**EXERCISE DATA:**
====
import Literature.NumberTheory.Automorphic.QuaternionLocalSplitTraceAdjust
import Literature.NumberTheory.Automorphic.AdicCompletionUnitNorms
import Literature.NumberTheory.Automorphic.AdicCompletionCompact
import HarnessLib

/-!
# Good places: a norm-one quaternion with integral trace is conjugate into the standard order

Topic `NumberTheory/Automorphic`; theorems only (no definition, no named fact). A local input of
Kneser's strong approximation theorem for `ℍ[K,a,b]¹` (Vignéras, LNM 800, Ch. III §4, proof of
Thm. 4.3) at the places `v` *away* from the finite set where closeness is demanded: there the
global element of norm `1` and `v`-integral trace must only be moved into the local order
`O_v = 𝒪_v⟨1, i, j, k⟩`. At a place `v ∤ 2αβ` (`|α| = |β| = |2| = 1`):

* `exists_integer_sq_sub_mul_sq` : `β = s² - α t²` has a solution with `s, t ∈ 𝒪_v` (Hensel,
  `exists_sq_sub_mul_sq_of_isUnit` of `AdicCompletionUnitNorms` in the Henselian ring `𝒪_v` with
  finite residue field; Vignéras II §1 Lemme 1.10), so the splitting
  `ψ : ℍ[K_v,α,β] ≃ M₂(K_v)` of `QuaternionSplitMatrixModel` has `ψ⁻¹(M₂(𝒪_v)) ⊆ O_v`
  (`valued_splitSection_le_one`);
* `exists_units_conj_integral` : **every `y ∈ ℍ[K_v,α,β]` with `y ȳ = 1` and `|2 y₀| ≤ 1` is
  conjugate under `ℍ[K_v,α,β]^×` to an element of `O_v`** (all four coordinates of valuation
  `≤ 1`): `ψ(y) ∈ SL₂(K_v)` has integral characteristic polynomial `X² - 2y₀ X + 1`, hence is
  `±1` or conjugate to its companion matrix `[0, -1; 1, 2y₀] ∈ M₂(𝒪_v)` (rational canonical
  form, `MatrixTwoConjugacy.exists_conj_eq_companion`); Vignéras II §2: an integral element lies
  in a maximal order, and the maximal orders of `M(2, K_v)` are the conjugates of `M(2, R_v)`.

## References

* M.-F. Vignéras, *Arithmétique des algèbres de quaternions*, LNM 800 (1980), Ch. II §1
  Lemme 1.10, §2 (ordres maximaux de `M(2,K)`), Ch. III §4 (proof of Thm. 4.3) [VignerasLNM800].
-/

noncomputable section

open scoped Quaternion WithZero Valued
open NumberField IsDedekindDomain

namespace Literature.NumberTheory.Automorphic

namespace QuaternionAlgebra

variable (K : Type) [Field K] [NumberField K] (v : HeightOneSpectrum (𝓞 K))

/-- `K_v`. -/
local notation "Kᵥ" => HeightOneSpectrum.adicCompletion K v

/-- **`β = s² - α t²` with `s, t ∈ 𝒪_v`** when `|α| = |β| = |2| = 1` (Hensel's lemma in `𝒪_v`,
`exists_sq_sub_mul_sq_of_isUnit`; Vignéras II §1 Lemme 1.10: `(α, β)_v = 1` for units at a
non-dyadic place). [cite: VignerasLNM800, Ch. II §1 Lemme 1.10] -/
theorem exists_integer_sq_sub_mul_sq {α β : Kᵥ} (hα : Valued.v α = 1) (hβ : Valued.v β = 1)
    (h2 : Valued.v (2 : Kᵥ) = 1) :
    ∃ s t : Kᵥ, Valued.v s ≤ 1 ∧ Valued.v t ≤ 1 ∧ s ^ 2 - α * t ^ 2 = β := by
  haveI : HenselianLocalRing 𝒪[Kᵥ] := inferInstanceAs (HenselianLocalRing (v.adicCompletionIntegers K))
  haveI : Finite 𝓀[Kᵥ] := finite_residueField_adicCompletion K v
  have hint : (Valued.v (R := Kᵥ)).Integers 𝒪[Kᵥ] := Valuation.integer.integers _
  have hunit : ∀ {c : Kᵥ} (hc : Valued.v c = 1),
      IsUnit (⟨c, by rw [Valuation.mem_integer_iff, hc]⟩ : 𝒪[Kᵥ]) :=
    fun {c} hc => hint.isUnit_iff_valuation_eq_one.mpr hc
  have h2' : IsUnit (2 : 𝒪[Kᵥ]) := by
    convert hunit h2 using 1
    refine Subtype.ext ?_
    norm_cast
  obtain ⟨s, t, hst⟩ := exists_sq_sub_mul_sq_of_isUnit h2' (hunit hα) (hunit hβ)
  refine ⟨s, t, (Valuation.mem_integer_iff _ _).mp s.2, (Valuation.mem_integer_iff _ _).mp t.2, ?_⟩
  simpa using congrArg Subtype.val hst

/-- With `s, t, α, β ∈ 𝒪_v` and `|2αβ| = 1`, **`ψ⁻¹` maps `M₂(𝒪_v)` into `O_v`**: the coordinates
of `splitSection m` are `(2αβ)⁻¹` times `𝒪_v`-linear combinations of the entries of `m`.
[folklore] -/
theorem valued_splitSection_le_one {α β s t : Kᵥ} (hα : Valued.v α ≤ 1) (hβ : Valued.v β ≤ 1)
    (hs : Valued.v s ≤ 1) (ht : Valued.v t ≤ 1) (hδ : IsUnit (2 * α * β))
    (hu : Valued.v (((hδ.unit⁻¹ : Kᵥˣ) : Kᵥ)) ≤ 1)
    (m : Matrix (Fin 2) (Fin 2) Kᵥ) (hm : ∀ i j, Valued.v (m i j) ≤ 1) :
    Valued.v (splitSection s t hδ m).re ≤ 1 ∧ Valued.v (splitSection s t hδ m).imI ≤ 1 ∧
    Valued.v (splitSection s t hδ m).imJ ≤ 1 ∧ Valued.v (splitSection s t hδ m).imK ≤ 1 := by
  have h00 := hm 0 0; have h01 := hm 0 1; have h10 := hm 1 0; have h11 := hm 1 1
  -- products of integral elements are integral
  have hmul : ∀ {x y : Kᵥ}, Valued.v x ≤ 1 → Valued.v y ≤ 1 → Valued.v (x * y) ≤ 1 :=
    fun hx hy => by rw [map_mul]; exact mul_le_one' hx hy
  have hadd : ∀ {x y : Kᵥ}, Valued.v x ≤ 1 → Valued.v y ≤ 1 → Valued.v (x + y) ≤ 1 :=
    fun hx hy => Valuation.map_add_le _ hx hy
  have hsub : ∀ {x y : Kᵥ}, Valued.v x ≤ 1 → Valued.v y ≤ 1 → Valued.v (x - y) ≤ 1 :=
    fun hx hy => Valuation.map_sub_le _ hx hy
  refine ⟨?_, ?_, ?_, ?_⟩
  · rw [splitSection_re]
    exact hmul hu (hmul (hmul hα hβ) (hadd h00 h11))
  · rw [splitSection_imI]
    exact hmul hu (hmul hβ (hadd h01 (hmul hα h10)))
  · rw [splitSection_imJ]
    exact hmul hu (hmul hα (hsub (hmul hs (hsub h00 h11)) (hmul ht (hsub (hmul hα h10) h01))))
  · rw [splitSection_imK]
    exact hmul hu (hsub (hmul hs (hsub (hmul hα h10) h01)) (hmul (hmul hα ht) (hsub h00 h11)))

/-- **Good places: a norm-one quaternion with integral trace is conjugate into `O_v`.** Let
`|α| = |β| = |2| = 1` in `K_v` and `y ∈ ℍ[K_v,α,β]` with `y ȳ = 1` and `|2 y₀| ≤ 1`. Then some
unit `x` of `ℍ[K_v,α,β]` has `x y x⁻¹ ∈ O_v = 𝒪_v⟨1,i,j,k⟩`, i.e. all four coordinates of
`x y x⁻¹` have valuation `≤ 1` (`ψ(y)` is `±1` or conjugate to the companion matrix
`[0, -1; 1, 2y₀] ∈ M₂(𝒪_v)`; Vignéras II §2, III §4). [cite: VignerasLNM800, Ch. II §2 and Ch. III §4 (proof of Thm. 4.3)] -/
theorem exists_units_conj_integral {α β : Kᵥ} (hα : Valued.v α = 1) (hβ : Valued.v β = 1)
    (h2 : Valued.v (2 : Kᵥ) = 1) (y : ℍ[Kᵥ,α,β]) (hy : y * star y = 1)
    (htr : Valued.v (2 * y.re) ≤ 1) :
    ∃ x : (ℍ[Kᵥ,α,β])ˣ,
      Valued.v ((x : ℍ[Kᵥ,α,β]) * y * ((x⁻¹ : (ℍ[Kᵥ,α,β])ˣ) : ℍ[Kᵥ,α,β])).re ≤ 1 ∧
      Valued.v ((x : ℍ[Kᵥ,α,β]) * y * ((x⁻¹ : (ℍ[Kᵥ,α,β])ˣ) : ℍ[Kᵥ,α,β])).imI ≤ 1 ∧
      Valued.v ((x : ℍ[Kᵥ,α,β]) * y * ((x⁻¹ : (ℍ[Kᵥ,α,β])ˣ) : ℍ[Kᵥ,α,β])).imJ ≤ 1 ∧
      Valued.v ((x : ℍ[Kᵥ,α,β]) * y * ((x⁻¹ : (ℍ[Kᵥ,α,β])ˣ) : ℍ[Kᵥ,α,β])).imK ≤ 1 := by
  -- an integral splitting
  obtain ⟨s, t, hs, ht, hst⟩ := exists_integer_sq_sub_mul_sq K v hα hβ h2
  have hα0 : α ≠ 0 := (Valuation.ne_zero_iff _).mp (by rw [hα]; exact one_ne_zero)
  have hβ0 : β ≠ 0 := (Valuation.ne_zero_iff _).mp (by rw [hβ]; exact one_ne_zero)
  have h20 : (2 : Kᵥ) ≠ 0 := (Valuation.ne_zero_iff _).mp (by rw [h2]; exact one_ne_zero)
  have hδ : IsUnit (2 * α * β) := isUnit_iff_ne_zero.mpr (mul_ne_zero (mul_ne_zero h20 hα0) hβ0)
  have hu : Valued.v (((hδ.unit⁻¹ : Kᵥˣ) : Kᵥ)) ≤ 1 := by
    have h : Valued.v (((hδ.unit⁻¹ : Kᵥˣ) : Kᵥ)) = 1 := by
      rw [Units.val_inv_eq_inv_val, map_inv₀, IsUnit.unit_spec, map_mul, map_mul, h2, hα, hβ,
        one_mul, one_mul, inv_one]
    exact h.le
  set ψ := splitEquiv hst hδ with hψ
  set M := splitHom α β s t hst y with hM
  have hdet : M.det = 1 := by rw [hM, det_splitHom, ← mul_star_eq_one_iff_coords]; exact hy
  have htrM : M.trace = 2 * y.re := trace_splitHom hst y
  have hyψ : y = ψ.symm M := by
    rw [hM, ← splitEquiv_apply hst hδ, ← hψ, AlgEquiv.symm_apply_apply]
  by_cases hbot : M ∈ (⊥ : Subalgebra Kᵥ (Matrix (Fin 2) (Fin 2) Kᵥ))
  · -- `M = c • 1`, so `y = c` with `c² = 1`: already in `O_v`
    rw [Algebra.mem_bot, Set.mem_range] at hbot
    obtain ⟨c, hc⟩ := hbot
    have hyc : y = algebraMap Kᵥ ℍ[Kᵥ,α,β] c := by rw [hyψ, ← hc, AlgEquiv.commutes]
    have hc2 : c ^ 2 = 1 := by
      rw [← hc, Matrix.algebraMap_eq_diagonal, Matrix.det_diagonal, Fin.prod_univ_two,
        Pi.algebraMap_apply, Pi.algebraMap_apply, Algebra.algebraMap_self_apply] at hdet
      rw [pow_two]; exact hdet
    have hvc : Valued.v c ≤ 1 := by
      have h : Valued.v c ^ 2 = 1 := by rw [← map_pow, hc2, map_one]
      exact (pow_le_one_iff two_ne_zero).mp h.le
    refine ⟨1, ?_⟩
    simp only [Units.val_one, inv_one, one_mul, mul_one, hyc,
      _root_.QuaternionAlgebra.algebraMap_eq]
    refine ⟨hvc, ?_, ?_, ?_⟩ <;> simp
  · -- rational canonical form: `P⁻¹ M P = [0, -1; 1, 2y₀]`
    obtain ⟨P, hP, -, hPMP⟩ := exists_conj_eq_companion hbot
    set Pu : (Matrix (Fin 2) (Fin 2) Kᵥ)ˣ := Matrix.nonsingInvUnit P (isUnit_iff_ne_zero.mpr hP)
      with hPu
    have hPu1 : ((Pu⁻¹ : (Matrix (Fin 2) (Fin 2) Kᵥ)ˣ) : Matrix (Fin 2) (Fin 2) Kᵥ) = P⁻¹ := by
      rw [Matrix.coe_units_inv, hPu]
      rfl
    have hPu2 : ((Pu : (Matrix (Fin 2) (Fin 2) Kᵥ)ˣ) : Matrix (Fin 2) (Fin 2) Kᵥ) = P := rfl
    set x : (ℍ[Kᵥ,α,β])ˣ :=
      Units.map (ψ.symm : Matrix (Fin 2) (Fin 2) Kᵥ ≃ₐ[Kᵥ] ℍ[Kᵥ,α,β]).toMonoidHom Pu⁻¹ with hx
    refine ⟨x, ?_⟩
    have hx1 : (x : ℍ[Kᵥ,α,β]) = ψ.symm P⁻¹ := by rw [← hPu1]; rfl
    have hx2 : ((x⁻¹ : (ℍ[Kᵥ,α,β])ˣ) : ℍ[Kᵥ,α,β]) = ψ.symm P := by
      rw [hx, ← map_inv, inv_inv]
      rfl
    have hconj' : (x : ℍ[Kᵥ,α,β]) * y * ((x⁻¹ : (ℍ[Kᵥ,α,β])ˣ) : ℍ[Kᵥ,α,β]) =
        ψ.symm (P⁻¹ * M * P) := by
      rw [hx1, hx2]
      conv_lhs => rw [hyψ]
      rw [← map_mul, ← map_mul]
    have hconj : (x : ℍ[Kᵥ,α,β]) * y * ((x⁻¹ : (ℍ[Kᵥ,α,β])ˣ) : ℍ[Kᵥ,α,β]) =
        splitSection s t hδ !![0, -1; 1, 2 * y.re] := by
      rw [hconj', hPMP, hdet, htrM, hψ, splitEquiv_symm_apply]
    rw [hconj]
    refine valued_splitSection_le_one K v hα.le hβ.le hs ht hδ hu _ fun i j => ?_
    fin_cases i <;> fin_cases j
    · simp
    · simp
    · simp
    · simpa using htr

end QuaternionAlgebra

end Literature.NumberTheory.Automorphic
====
**ABOUT THIS EXERCISE:** Give the number of lines above that contain "namespace", and nothing more.

**TASK RESULT:** 2